WHAT YOU HAVE TO DO: Using the entries below, show all lines with the string "Fintype".

TASK DATA:
variable {𝕜 : Type*} [RCLike 𝕜] {m n : Type*} [Fintype m] [Fintype n] [DecidableEq n]

/-- [folklore] `rank A = dim range (toEuclideanLin A)`. -/
private theorem rank_eq_finrank_range_toEuclideanLin' (A : Matrix m n 𝕜) :
    A.rank = finrank 𝕜 (LinearMap.range (Matrix.toEuclideanLin A)) :=
  Matrix.rank_eq_finrank_range_toLin A (EuclideanSpace.basisFun m 𝕜).toBasis
    (EuclideanSpace.basisFun n 𝕜).toBasis

/-- [folklore] The squared Euclidean norm of the `j`-th column: `‖A e_j‖₂² = Σ_i |a_ij|²`. -/
private theorem sq_norm_toEuclideanLin_basisFun (A : Matrix m n 𝕜) (j : n) :
    ‖Matrix.toEuclideanLin A (EuclideanSpace.basisFun n 𝕜 j)‖ ^ 2 = ∑ i, ‖A i j‖ ^ 2 := by
  rw [EuclideanSpace.norm_sq_eq]
  refine Finset.sum_congr rfl fun i _ => ?_
  have h : (Matrix.toEuclideanLin A (EuclideanSpace.single j (1 : 𝕜))) i = A i j := by
    simp [Matrix.toLpLin_apply, PiLp.ofLp_single]
  rw [EuclideanSpace.basisFun_apply, h]

/-- [folklore] `Σ_{i,j} |a_ij|² = Σ_j ‖A e_j‖₂²` (sum of the squared column norms). -/
private theorem sum_sq_norm_entry_eq_sum_sq_norm_toEuclideanLin_basisFun (A : Matrix m n 𝕜) :
    ∑ i, ∑ j, ‖A i j‖ ^ 2 = ∑ j, ‖Matrix.toEuclideanLin A (EuclideanSpace.basisFun n 𝕜 j)‖ ^ 2 := by
  rw [Finset.sum_comm]
  exact Finset.sum_congr rfl fun j _ => (sq_norm_toEuclideanLin_basisFun A j).symm

/-- **`Σ_{i,j} |a_ij|² = Σ_{k < |n|} σ_k(A)²`**: the squared Frobenius norm of a matrix is the sum
of the squares of its singular values (`‖A‖_F = √(σ₁² + ⋯ + σ_p²)`).
[cite: GolubVanLoan2013, §2.4.2 Cor 2.4.3] [cite: HornJohnson2013, §5.6 (5.6.0.2)] -/
theorem sum_sq_norm_entry_eq_sum_sq_singularValues (A : Matrix m n 𝕜) :
    ∑ i, ∑ j, ‖A i j‖ ^ 2 =
      ∑ k : Fin (Fintype.card n), (Matrix.toEuclideanLin A).singularValues k ^ 2 := by
  rw [sum_sq_norm_entry_eq_sum_sq_norm_toEuclideanLin_basisFun]
  exact sum_sq_norm_apply_orthonormalBasis_eq_sum_sq_singularValues (Matrix.toEuclideanLin A)
    finrank_euclideanSpace _

/-- `Σ_{i,j} |a_ij|² = Σ_{k < d} σ_k(A)²` for any `d ≥ |n|`.
[cite: GolubVanLoan2013, §2.4.2 Cor 2.4.3] -/
theorem sum_sq_norm_entry_eq_sum_range_sq_singularValues (A : Matrix m n 𝕜) {d : ℕ}
    (hd : Fintype.card n ≤ d) :
    ∑ i, ∑ j, ‖A i j‖ ^ 2 =
      ∑ k ∈ Finset.range d, (Matrix.toEuclideanLin A).singularValues k ^ 2 := by
  rw [sum_range_sq_singularValues_eq (Matrix.toEuclideanLin A) finrank_euclideanSpace hd,
    sum_sq_norm_entry_eq_sum_sq_singularValues]

/-- `Σ_{i,j} |a_ij|² = Σ_{k < p} σ_k(A)²` with `p = min{|m|, |n|}` (the singular values beyond
`rank A ≤ p` vanish). [cite: GolubVanLoan2013, §2.4.2 Cor 2.4.3] -/
theorem sum_sq_norm_entry_eq_sum_range_min_sq_singularValues (A : Matrix m n 𝕜) :
    ∑ i, ∑ j, ‖A i j‖ ^ 2 =
      ∑ k ∈ Finset.range (min (Fintype.card m) (Fintype.card n)),
        (Matrix.toEuclideanLin A).singularValues k ^ 2 := by
  rw [sum_sq_norm_entry_eq_sum_range_sq_singularValues A le_rfl]
  refine (Finset.sum_subset (Finset.range_mono (min_le_right _ _)) fun k _ hk => ?_).symm
  rw [Finset.mem_range, not_lt] at hk
  have hr : A.rank ≤ k :=
    (le_min (Matrix.rank_le_card_height A) (Matrix.rank_le_card_width A)).trans hk
  rw [(singularValues_toEuclideanLin_eq_zero_iff_rank_le A k).mpr hr, zero_pow two_ne_zero]

omit [DecidableEq n] in
/-- **`tr (AᴴA) = Σ_{i,j} |a_ij|²`** (as an element of `𝕜`).
[cite: HornJohnson2013, §5.6 (5.6.0.2)] -/
theorem trace_conjTranspose_mul_self_eq_sum_sq_norm_entry (A : Matrix m n 𝕜) :
    (A.conjTranspose * A).trace = ((∑ i, ∑ j, ‖A i j‖ ^ 2 : ℝ) : 𝕜) := by
  rw [Finset.sum_comm]
  simp only [Matrix.trace, Matrix.diag_apply, Matrix.mul_apply, Matrix.conjTranspose_apply,
    RCLike.star_def, RCLike.conj_mul, RCLike.ofReal_sum, RCLike.ofReal_pow]

omit [DecidableEq n] in
/-- **`re tr (AᴴA) = Σ_{i,j} |a_ij|²`** (`‖A‖_F = |tr AA*|^{1/2}`).
[cite: HornJohnson2013, §5.6 (5.6.0.2)] -/
theorem re_trace_conjTranspose_mul_self (A : Matrix m n 𝕜) :
    RCLike.re (A.conjTranspose * A).trace = ∑ i, ∑ j, ‖A i j‖ ^ 2 := by
  rw [trace_conjTranspose_mul_self_eq_sum_sq_norm_entry, RCLike.ofReal_re]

EXERCISE OUTPUT:
variable {𝕜 : Type*} [RCLike 𝕜] {m n : Type*} [Fintype m] [Fintype n] [DecidableEq n]
      ∑ k : Fin (Fintype.card n), (Matrix.toEuclideanLin A).singularValues k ^ 2 := by
    (hd : Fintype.card n ≤ d) :
      ∑ k ∈ Finset.range (min (Fintype.card m) (Fintype.card n)),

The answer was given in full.